/-! ## §4 N3 — ★ `GelbartRogawski1991.thetaType_nonsplit_jacquetModule` — from (N′) alone -/

set_option synthInstance.maxHeartbeats 400000 in
set_option maxHeartbeats 32000000 in
/-- **N3 FROM THE LINE-JACQUET INTERTWINER (N′), ∀-closed over the letter's `χ_f`-free binders** (`L, e₁, dV, e₀, μ, v` non-split, `ε, T, a, h`): the print letter
★ `GelbartRogawski1991.thetaType_nonsplit_jacquetModule` VERBATIM — clause (a) by §3, clause (b) and the packaging by ★ p836093 `thetaType_nonsplit_jacquetModule_of_a`
(over ★ p835944 (D3d), ★ p835661 packager, ★ p835430 (b)-assembler).  What remains for N3 after this file = EXACTLY `hL`: print's (3.2.1) «`ω_ψ(diag(1,u,1))Φ(w) =
ω_ψ^{s′}(u)(Φ(w))`» on `r_N(ω³) ≅ ℱ` [GelbartRogawski1991 §3.2 p. 457; Kudla1986 Thm. 2.8] — the (N)-block (LS)+(FN)+(LM)(+(FX)) of the K1 lead's dealing.
[cite: GelbartRogawski1991, §3.2 (3.2.1)–(3.2.3) p. 457; §5.2 p. 467] [cite: Kudla1986, Thm. 2.8] [cite: Rogawski1990, §12.2 (2) p. 174] -/
theorem thetaType_nonsplit_jacquetModule_of_lineJacquet
    (hL : ∀ (L : Type) [Field L] [NumberField L] [IsCMField L]
      {n' : ℕ} (e₁ : Fin 3 × Fin 1 ≃ Fin n') (dV : Fin 3 → L) (hdV : ∀ i, IsCMField.complexConj L (dV i) = dV i) (hdV0 : ∀ i, dV i ≠ 0)
      {n₀ : ℕ} (e₀ : Fin 1 × Fin 1 ≃ Fin n₀)
      (μ : Literature.NumberTheory.Automorphic.IdeleClassGroup L →ₜ* Circle) (hμ : IsConjugateSymplectic L μ)
      (v : HeightOneSpectrum (𝓞 ↥(maximalRealSubfield L))),
        (∀ w : PlacesOver L v, IsCMField.complexConj L • w.1 = w.1) →
        ∀ (ε : (↥(maximalRealSubfield L))ˣ)
          (T : GL (Fin 3) (UnitaryGroup.LocalRing L v)) (a : UnitaryGroup.LocalRing L v) (ha : IsUnit a)
          (h : formCongr (conjLocal L (IsCMField.complexConj L) v) T ((Matrix.diagonal dV).map (algebraMap L (UnitaryGroup.LocalRing L v))) =
            a • (Matrix.of fun i j : Fin 3 => if i.val + j.val + 1 = 3 then (1 : L) else 0).map (algebraMap L (UnitaryGroup.LocalRing L v))),
          ∃ Tr : ((cmBorelTriple L 3 v).restrict
            (((chiLocalSplittingsCM L e₁ dV hdV hdV0 (toHeckeCharacter L μ) ((isOscillatorChar_toHeckeCharacter_iff μ).mpr hμ) ε).omegaLoc v).comp
              ((localLineInl L (IsCMField.complexConj L) 3 e₁ (Matrix.diagonal dV) (JW (↥(maximalRealSubfield L)) L ε) v).comp
                ((localPiEquiv L (IsCMField.complexConj L) 3 (Matrix.diagonal dV) v).symm.toMonoidHom.comp
                  (cmDatumLocalCongr L v T ha h).toMonoidHom)))).Coinvariants ≃ₗ[ℂ]
            SchwartzBruhat (Fin n₀ → v.adicCompletion ↥(maximalRealSubfield L)),
          ∀ (u : localPi L (IsCMField.complexConj L) 1 (JW (↥(maximalRealSubfield L)) L ε) v) (t : ↥(cmBorelTriple L 3 v).M),
            glDiagonal 3 (LocalRing L v) ![1, ((localDet (IsCMField.complexConj L) v
              (isUnit_iff_ne_zero.mpr (by rw [Matrix.det_fin_one]; exact JW_apply_ne_zero (↥(maximalRealSubfield L)) L ε))
              (localPiEquiv L (IsCMField.complexConj L) 1 (JW (↥(maximalRealSubfield L)) L ε) v u) :
                ↥(normOneUnits (conjLocal L (IsCMField.complexConj L) v))) : (LocalRing L v)ˣ), 1] =
              ((t : ↥(unitaryGroupOfForm (conjLocal L (IsCMField.complexConj L) v) (cmLocalForm L 3 v))) : GL (Fin 3) (LocalRing L v)) →
            ∀ x, Tr (Representation.jacquetModule
              (((chiLocalSplittingsCM L e₁ dV hdV hdV0 (toHeckeCharacter L μ) ((isOscillatorChar_toHeckeCharacter_iff μ).mpr hμ) ε).omegaLoc v).comp
                ((localLineInl L (IsCMField.complexConj L) 3 e₁ (Matrix.diagonal dV) (JW (↥(maximalRealSubfield L)) L ε) v).comp
                  ((localPiEquiv L (IsCMField.complexConj L) 3 (Matrix.diagonal dV) v).symm.toMonoidHom.comp
                    (cmDatumLocalCongr L v T ha h).toMonoidHom)))
              (cmBorelTriple L 3 v) t x) =
              lineWeilCM L e₀ (kernelLineCM dV) (complexConj_kernelLineCM dV hdV) (kernelLineCM_ne_zero dV hdV0) μ hμ ε v u (Tr x)) :
    Literature.NumberTheory.GelbartRogawski1991.thetaType_nonsplit_jacquetModule := by
  refine thetaType_nonsplit_jacquetModule_of_a fun L _ _ _ n' e₁ dV hdV hdV0 n₀ e₀ μ hμ χf hc _ v hv ε ψθ hθ T a ha h => ?_
  obtain ⟨Tr, hTr⟩ := hL L e₁ dV hdV hdV0 e₀ μ hμ v hv ε T a ha h
  exact nonempty_jacquet_xThetaGqsCM_equiv_weightSpace_of_lineJacquet L e₁ dV hdV hdV0 e₀ μ hμ χf ε v hv hc ψθ hθ T ha h Tr hTr

end Summit.HodgeConjecture.HodgeConjecture.Cruxes.H413.F0P2oN3OfLineJacquet

end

» Task objective:
Filter the lines above, keeping each one that contains the string "maxHeartbeats".

» Solution to this exercise:
set_option synthInstance.maxHeartbeats 400000 in
set_option maxHeartbeats 32000000 in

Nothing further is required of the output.